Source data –
══════
set_option maxHeartbeats 400000 in
/-- **THE FAR-CASE POLYNOMIAL IDENTITY** (`ε = +1`, beyond the window) of `toricCensusSum_ramM_flip`, isolated for the heartbeat budget: after ★ `genBlock_mul` ∕
`topBlock_mul` ∕ the column `a = 0`, the two sides agree — `ring` in the atoms `x^{⌈m∕2⌉−⌊d_E∕2⌋}, x^{⌊d_E∕2⌋−1}, x^{⌊(jl−s0)∕2⌋−⌊m∕2⌋−g}, x` per parity of `d_E`,
the floors pinned by the parity witnesses `jl + 1 = g + 2n`, `m + 1 = d_E + 2k`. [cite: Flicker1998UnitaryFL, Prop. 7 p. 84] -/
theorem far_identity_flip (x : ℚ) {g s0 jl m n k : ℕ} (hg : 1 ≤ g) (hs0 : 1 ≤ s0) (hmS : g + s0 ≤ m + 1) (hm : m ≤ jl)
    (hfar : m + 2 * g + s0 < jl + 2) (hn : jl + 1 = g + 2 * n) (hk : m + 1 = g + s0 + 2 * k)
    (e1 : (jl + s0) / 2 + 1 = n + (g + s0) / 2 + (g + s0) % 2) (e2 : m / 2 + 1 = k + (g + s0) / 2 + (g + s0) % 2)
    (e3 : (jl + 1 - g) / 2 = n) (e4 : (jl - s0) / 2 + s0 = (jl + s0) / 2) :
    2 * x ^ ((jl + s0) / 2 + 1) * (x ^ (m / 2) - 1) - 2 * x ^ (g + s0) * (x ^ (2 * (m / 2)) - 1) +
        2 * x ^ ((jl + s0) / 2 + m / 2 + 1) * (x ^ (m - (g + s0) / 2 - m / 2) - 1) + 2 * x ^ (g + s0) * (x ^ ((jl - s0) / 2 + 1 - g) - 1) =
      2 * x ^ m * (x ^ ((jl + 1 - g) / 2 + (g + s0) % 2) - x ^ (g + s0 - 1 + (g + s0) % 2)) := by
  -- atoms: `x^r` (`r = ⌈m∕2⌉ − ⌊d_E∕2⌋`), `x^t` (`t = ⌊d_E∕2⌋ − 1`), `x^u` (`u = ⌊(jl−s0)∕2⌋ − ⌊m∕2⌋ − g`), `x`
  rcases Nat.mod_two_eq_zero_or_one (g + s0) with hδ | hδ
  · have f1 : x ^ ((jl + s0) / 2 + 1) = x ^ (m - (g + s0) / 2 - m / 2) * x ^ ((g + s0) / 2 - 1) * x ^ ((g + s0) / 2 - 1) * x ^ ((g + s0) / 2 - 1) * x ^ ((jl - s0) / 2 - m / 2 - g) * x * x * x := by simp only [← pow_add, ← pow_succ]; congr 1; omega
    have f2 : x ^ (m / 2) = x ^ (m - (g + s0) / 2 - m / 2) * x ^ ((g + s0) / 2 - 1) := by simp only [← pow_add]; congr 1; omega
    have f3 : x ^ (g + s0) = x ^ ((g + s0) / 2 - 1) * x ^ ((g + s0) / 2 - 1) * x * x := by simp only [← pow_add, ← pow_succ]; congr 1; omega
    have f4 : x ^ (2 * (m / 2)) = x ^ (m - (g + s0) / 2 - m / 2) * x ^ (m - (g + s0) / 2 - m / 2) * x ^ ((g + s0) / 2 - 1) * x ^ ((g + s0) / 2 - 1) := by simp only [← pow_add]; congr 1; omega
    have f5 : x ^ ((jl + s0) / 2 + m / 2 + 1) = x ^ (m - (g + s0) / 2 - m / 2) * x ^ (m - (g + s0) / 2 - m / 2) * x ^ ((g + s0) / 2 - 1) * x ^ ((g + s0) / 2 - 1) * x ^ ((g + s0) / 2 - 1) * x ^ ((g + s0) / 2 - 1) * x ^ ((jl - s0) / 2 - m / 2 - g) * x * x * x := by simp only [← pow_add, ← pow_succ]; congr 1; omega
    have f6 : x ^ ((jl - s0) / 2 + 1 - g) = x ^ (m - (g + s0) / 2 - m / 2) * x ^ ((g + s0) / 2 - 1) * x ^ ((jl - s0) / 2 - m / 2 - g) * x := by simp only [← pow_add, ← pow_succ]; congr 1; omega
    have f7 : x ^ m = x ^ (m - (g + s0) / 2 - m / 2) * x ^ (m - (g + s0) / 2 - m / 2) * x ^ ((g + s0) / 2 - 1) * x ^ ((g + s0) / 2 - 1) * x := by simp only [← pow_add, ← pow_succ]; congr 1; omega
    have f8 : x ^ ((jl + 1 - g) / 2 + (g + s0) % 2) = x ^ (m - (g + s0) / 2 - m / 2) * x ^ ((g + s0) / 2 - 1) * x ^ ((g + s0) / 2 - 1) * x ^ ((jl - s0) / 2 - m / 2 - g) * x * x := by simp only [← pow_add, ← pow_succ]; congr 1; omega
    have f9 : x ^ (g + s0 - 1 + (g + s0) % 2) = x ^ ((g + s0) / 2 - 1) * x ^ ((g + s0) / 2 - 1) * x := by simp only [← pow_add, ← pow_succ]; congr 1; omega
    rw [f1, f2, f3, f4, f5, f6, f7, f8, f9]; ring
  · have f1 : x ^ ((jl + s0) / 2 + 1) = x ^ (m - (g + s0) / 2 - m / 2) * x ^ ((g + s0) / 2 - 1) * x ^ ((g + s0) / 2 - 1) * x ^ ((g + s0) / 2 - 1) * x ^ ((jl - s0) / 2 - m / 2 - g) * x * x * x * x * x := by simp only [← pow_add, ← pow_succ]; congr 1; omega
    have f2 : x ^ (m / 2) = x ^ (m - (g + s0) / 2 - m / 2) * x ^ ((g + s0) / 2 - 1) * x := by simp only [← pow_add, ← pow_succ]; congr 1; omega
    have f3 : x ^ (g + s0) = x ^ ((g + s0) / 2 - 1) * x ^ ((g + s0) / 2 - 1) * x * x * x := by simp only [← pow_add, ← pow_succ]; congr 1; omega
    have f4 : x ^ (2 * (m / 2)) = x ^ (m - (g + s0) / 2 - m / 2) * x ^ (m - (g + s0) / 2 - m / 2) * x ^ ((g + s0) / 2 - 1) * x ^ ((g + s0) / 2 - 1) * x * x := by simp only [← pow_add, ← pow_succ]; congr 1; omega
    have f5 : x ^ ((jl + s0) / 2 + m / 2 + 1) = x ^ (m - (g + s0) / 2 - m / 2) * x ^ (m - (g + s0) / 2 - m / 2) * x ^ ((g + s0) / 2 - 1) * x ^ ((g + s0) / 2 - 1) * x ^ ((g + s0) / 2 - 1) * x ^ ((g + s0) / 2 - 1) * x ^ ((jl - s0) / 2 - m / 2 - g) * x * x * x * x * x * x := by simp only [← pow_add, ← pow_succ]; congr 1; omega
    have f6 : x ^ ((jl - s0) / 2 + 1 - g) = x ^ (m - (g + s0) / 2 - m / 2) * x ^ ((g + s0) / 2 - 1) * x ^ ((jl - s0) / 2 - m / 2 - g) * x * x := by simp only [← pow_add, ← pow_succ]; congr 1; omega
    have f7 : x ^ m = x ^ (m - (g + s0) / 2 - m / 2) * x ^ (m - (g + s0) / 2 - m / 2) * x ^ ((g + s0) / 2 - 1) * x ^ ((g + s0) / 2 - 1) * x * x := by simp only [← pow_add, ← pow_succ]; congr 1; omega
    have f8 : x ^ ((jl + 1 - g) / 2 + (g + s0) % 2) = x ^ (m - (g + s0) / 2 - m / 2) * x ^ ((g + s0) / 2 - 1) * x ^ ((g + s0) / 2 - 1) * x ^ ((jl - s0) / 2 - m / 2 - g) * x * x * x * x := by simp only [← pow_add, ← pow_succ]; congr 1; omega
    have f9 : x ^ (g + s0 - 1 + (g + s0) % 2) = x ^ ((g + s0) / 2 - 1) * x ^ ((g + s0) / 2 - 1) * x * x * x := by simp only [← pow_add, ← pow_succ]; congr 1; omega
    rw [f1, f2, f3, f4, f5, f6, f7, f8, f9]; ring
══════
Action item – Write down how many lines of the data above carry the word "parity". Nothing else belongs in the answer.

Task solution – 2